Efruxifermin (AKR-001) is an investigational drug developed by Akero Therapeutics, acting as a fibroblast growth factor 21 (FGF21) analog developed to treat metabolic dysfunction-associated steatohepatitis (MASH), formerly known as non-alcoholic steatohepatitis (NASH), and type 2 diabetes.

Efruxifermin is designed to mimic the biological activity of FGF21, which is a metabolic hormone, primarily produced and secreted by hepatocytes in response to metabolic stressors such as fasting, ketogenic diets, or high carbohydrate intake. Its dysfunction is a key contributor to MASH. FGF21 acts to regulate systemic energy balance, glucose metabolism, and lipid oxidation. It does so by binding to specific fibroblast growth factor receptors (FGFRs)—primarily FGFR1c, FGFR2c, and FGFR3c. However, FGFRs alone have low specificity and affinity for FGF21. They require transmembrane protein β-klotho (KLB) as a co-receptor to enable effective signaling. Efruxifermin acts as an agonist of FGFR1c, FGFR2c, and FGFR3c, with co-activation requiring the presence of KLB, which is consistent with the biological activity of FGF21.

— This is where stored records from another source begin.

import Summits.MatrixMultiplication.OmegaCensus.STPPProductFamilies
import Summits.MatrixMultiplication.OmegaCensus.STPPPatternMonotonicity
import Literature.Combinatorics.Additive.ArithmeticRemovalProofs
import Mathlib.Algebra.Order.Floor.Defs
import Mathlib.Algebra.Order.Floor.Semiring
import Mathlib.Data.Fin.VecNotation
import Mathlib.Algebra.BigOperators.Fin
import Mathlib.Tactic.FinCases
import Mathlib.Tactic.Positivity
import Mathlib.Tactic.Ring
import Mathlib.Tactic.Linarith

/-!
# ω-census, STPP threshold function: the number of triples of an STPP family is `o(|G|)` — no linear law for `n_k`

HONEST FRAMING (pub-omega census; verbatim): lottery ticket; floor = certified bounds/negative ranges.
Census STRUCTURE bookkeeping (question Q7 of the cell's `STRUCTURE.md`: the order of growth of the threshold
`n_k` = least order of a finite abelian group hosting `k` simultaneous-TPP triples of 2-subsets), NOT progress on `ω`:
everything below bounds the NUMBER of triples of an STPP family by a vanishing fraction of the group order, which says
nothing about matrix-multiplication exponents.

## What is proved

Let `G` be a finite abelian group and `(Aᵢ, Bᵢ, Cᵢ)_{i<N}` an STPP family in `G` (CKSU 2005 Def. 5.1, tree form
`IsSTPP`) all of whose `3N` sets are nonempty.

* `isTricoloredSumFree_of_isSTPP` — choosing one point `pᵢ ∈ Aᵢ, qᵢ ∈ Bᵢ, rᵢ ∈ Cᵢ` per triple gives an `N`-element
  tricolored sum-free set `(pᵢ − qᵢ, qᵢ − rᵢ, rᵢ − pᵢ)ᵢ` in `G` (BCCGNSU 2017 Def. 3.1, tree form `IsTricoloredSumFree`):
  the singleton sub-family `({pᵢ}, {qᵢ}, {rᵢ})` is still an STPP family (`isSTPP_mono`) and singleton STPP families ARE
  tricolored sum-free sets (`isSTPP_singleton_iff_isTricoloredSumFree`).  So `N ≤ t⁻¹(|G|)`: the census threshold
  `t(k)` (least order of an abelian group with a `k`-element tricolored sum-free set, STRUCTURE Q7 / NR142) is a LOWER
  bound for `n_k` — complementing the kernel product law `n_{N·k} ≤ n_N · t(k)` (`STPPTricoloredProduct.lean`).
* `isTricoloredSumFree_card_le_mul` — **tricolored sum-free sets are sparse in every finite abelian group**: for every
  `ε > 0` there is `N₀` such that every tricolored sum-free set in a finite abelian group `G` with `|G| ≥ N₀` has at most
  `ε |G|` elements.  Proof (the "relatively trivial" direction of the matching/removal correspondence, J. Aaronson,
  arXiv:1612.04172, §1 Remark): the three colour classes `X = {xᵢ}, Y = {yᵢ}, Z = {zᵢ}` span exactly the `n ≤ |G|`
  zero-sum triples `(xᵢ, yᵢ, zᵢ)`, which is `≤ δ |G|²` once `|G| ≥ 1/δ`; Green's arithmetic removal lemma (Green 2005
  Thm. 1.5 — the tree's `Green2005_1_5_holds`, PROVED in `ArithmeticRemovalProofs.lean` via Král'–Serra–Vena) deletes
  `≤ (ε/3)|G|` elements from each class killing all zero-sum triples; but the `n` matched triples are pairwise disjoint in
  every coordinate, so each deletion kills at most one of them: `n ≤ 3 · (ε/3)|G|`.
* `isSTPP_card_le_mul` — hence **the number of triples of an STPP family with nonempty parts is `o(|G|)`**, uniformly
  over all finite abelian groups (the count form of K. Pratt's Cor. 2.9, arXiv:2309.03878, whose printed packing-sum form
  is false — tree `not_pratt2024_cor210` — while this count form and the sum-of-minima form survive).
* `exists_lt_card_of_isSTPP` / `exists_lt_card_of_isSTPP_222pow` / `exists_lt_card_of_isTricoloredSumFree` — the
  census reading: **for every constant `c` there is `K` such that for all `k ≥ K`, every finite abelian group hosting an
  STPP family of `k` triples with nonempty parts (in particular the pattern `(2,2,2)^k`, or a `k`-element tricolored
  sum-free set) has order `> c·k`.**  So `n_k / k → ∞` and `t(k) / k → ∞`: the threshold function of STRUCTURE Q7 admits
  NO linear law `n_k ≤ C·k` (the question left open there, 2026-08-23T11:31Z: "is `n_k = O(k)`?" — answer: no), while the
  tree's Behrend route gives `n_k ≤ k^{1+o(1)}` (`STPPThreeAPFree.lean`) and packing gives `n_k ≥ 8k − 4`
  (`card_ge_of_isSTPP_222pow`).  The rate is ineffective here (Green's removal lemma through Szemerédi regularity);
  no quantitative claim is made.

References: B. Green, *A Szemerédi-type regularity lemma in abelian groups, with applications*, GAFA 15 (2005), Thm. 1.5;
J. Aaronson, *A connection between matchings and removal in abelian groups*, arXiv:1612.04172 (2016), §1 (Remark);
J. Blasiak, T. Church, H. Cohn, J. A. Grochow, E. Naslund, W. F. Sawin, C. Umans, Discrete Analysis 2017:3, Def. 3.1;
H. Cohn, R. Kleinberg, B. Szegedy, C. Umans, FOCS 2005, Def. 5.1; K. Pratt, ITCS 2024 (arXiv:2309.03878), Cor. 2.9.
Seat pub-omega-stpp-3 (gen 9), 2026-08-24.
-/

open Literature.Computability.AlgebraicComplexity Literature.Combinatorics.Additive Finset

namespace Summit.MatrixMultiplication.OmegaCensus

/-! ## STPP families contain tricolored sum-free sets of the same size -/

section Reps

variable {H : Type*} [AddCommGroup H] {N : ℕ} {A B C : Fin N → Finset H}

/-- **Representatives of an STPP family form a tricolored sum-free set.** If `(Aᵢ, Bᵢ, Cᵢ)_{i<N}` is an STPP family
(CKSU Def. 5.1) and `pᵢ ∈ Aᵢ`, `qᵢ ∈ Bᵢ`, `rᵢ ∈ Cᵢ`, then `(pᵢ − qᵢ, qᵢ − rᵢ, rᵢ − pᵢ)ᵢ` is a tricolored sum-free set
(BCCGNSU Def. 3.1): the singleton sub-family is STPP (`isSTPP_mono`) and `isSTPP_singleton_iff_isTricoloredSumFree`.
[cite: CohnKleinbergSzegedyUmans2005, Def. 5.1] [cite: BlasiakChurchCohnGrochowNaslundSawinUmans2017, Def. 3.1] -/
theorem isTricoloredSumFree_of_isSTPP (hS : IsSTPP A B C) {p q r : Fin N → H}
    (hp : ∀ i, p i ∈ A i) (hq : ∀ i, q i ∈ B i) (hr : ∀ i, r i ∈ C i) :
    IsTricoloredSumFree (fun i => p i - q i) (fun i => q i - r i) (fun i => r i - p i) :=
  (isSTPP_singleton_iff_isTricoloredSumFree p q r).1
    (isSTPP_mono hS (fun i => singleton_subset_iff.2 (hp i)) (fun i => singleton_subset_iff.2 (hq i))
      (fun i => singleton_subset_iff.2 (hr i)))

/-- Existential form: an STPP family of `N` triples with all parts nonempty yields an `N`-element tricolored sum-free
set in the same group. [cite: CohnKleinbergSzegedyUmans2005, Def. 5.1]
[cite: BlasiakChurchCohnGrochowNaslundSawinUmans2017, Def. 3.1] -/
theorem exists_isTricoloredSumFree_of_isSTPP (hS : IsSTPP A B C)
    (hne : ∀ i, (A i).Nonempty ∧ (B i).Nonempty ∧ (C i).Nonempty) :
    ∃ s t u : Fin N → H, IsTricoloredSumFree s t u := by
  choose p hp using fun i => (hne i).1
  choose q hq using fun i => (hne i).2.1
  choose r hr using fun i => (hne i).2.2
  exact ⟨_, _, _, isTricoloredSumFree_of_isSTPP hS hp hq hr⟩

As of beginning of 2025, efruxifermin is undergoing Phase 3 clinical trials in the SYNCHRONY program, which includes studies targeting both pre-cirrhotic MASH and compensated cirrhosis due to MASH. The SYNCHRONY program builds on results from two 96-week Phase 2b clinical trials, where 39-41% of patients receiving the drug experienced at least a one-stage improvement in fibrosis without worsening of MASH, compared to 15-20% in the placebo group.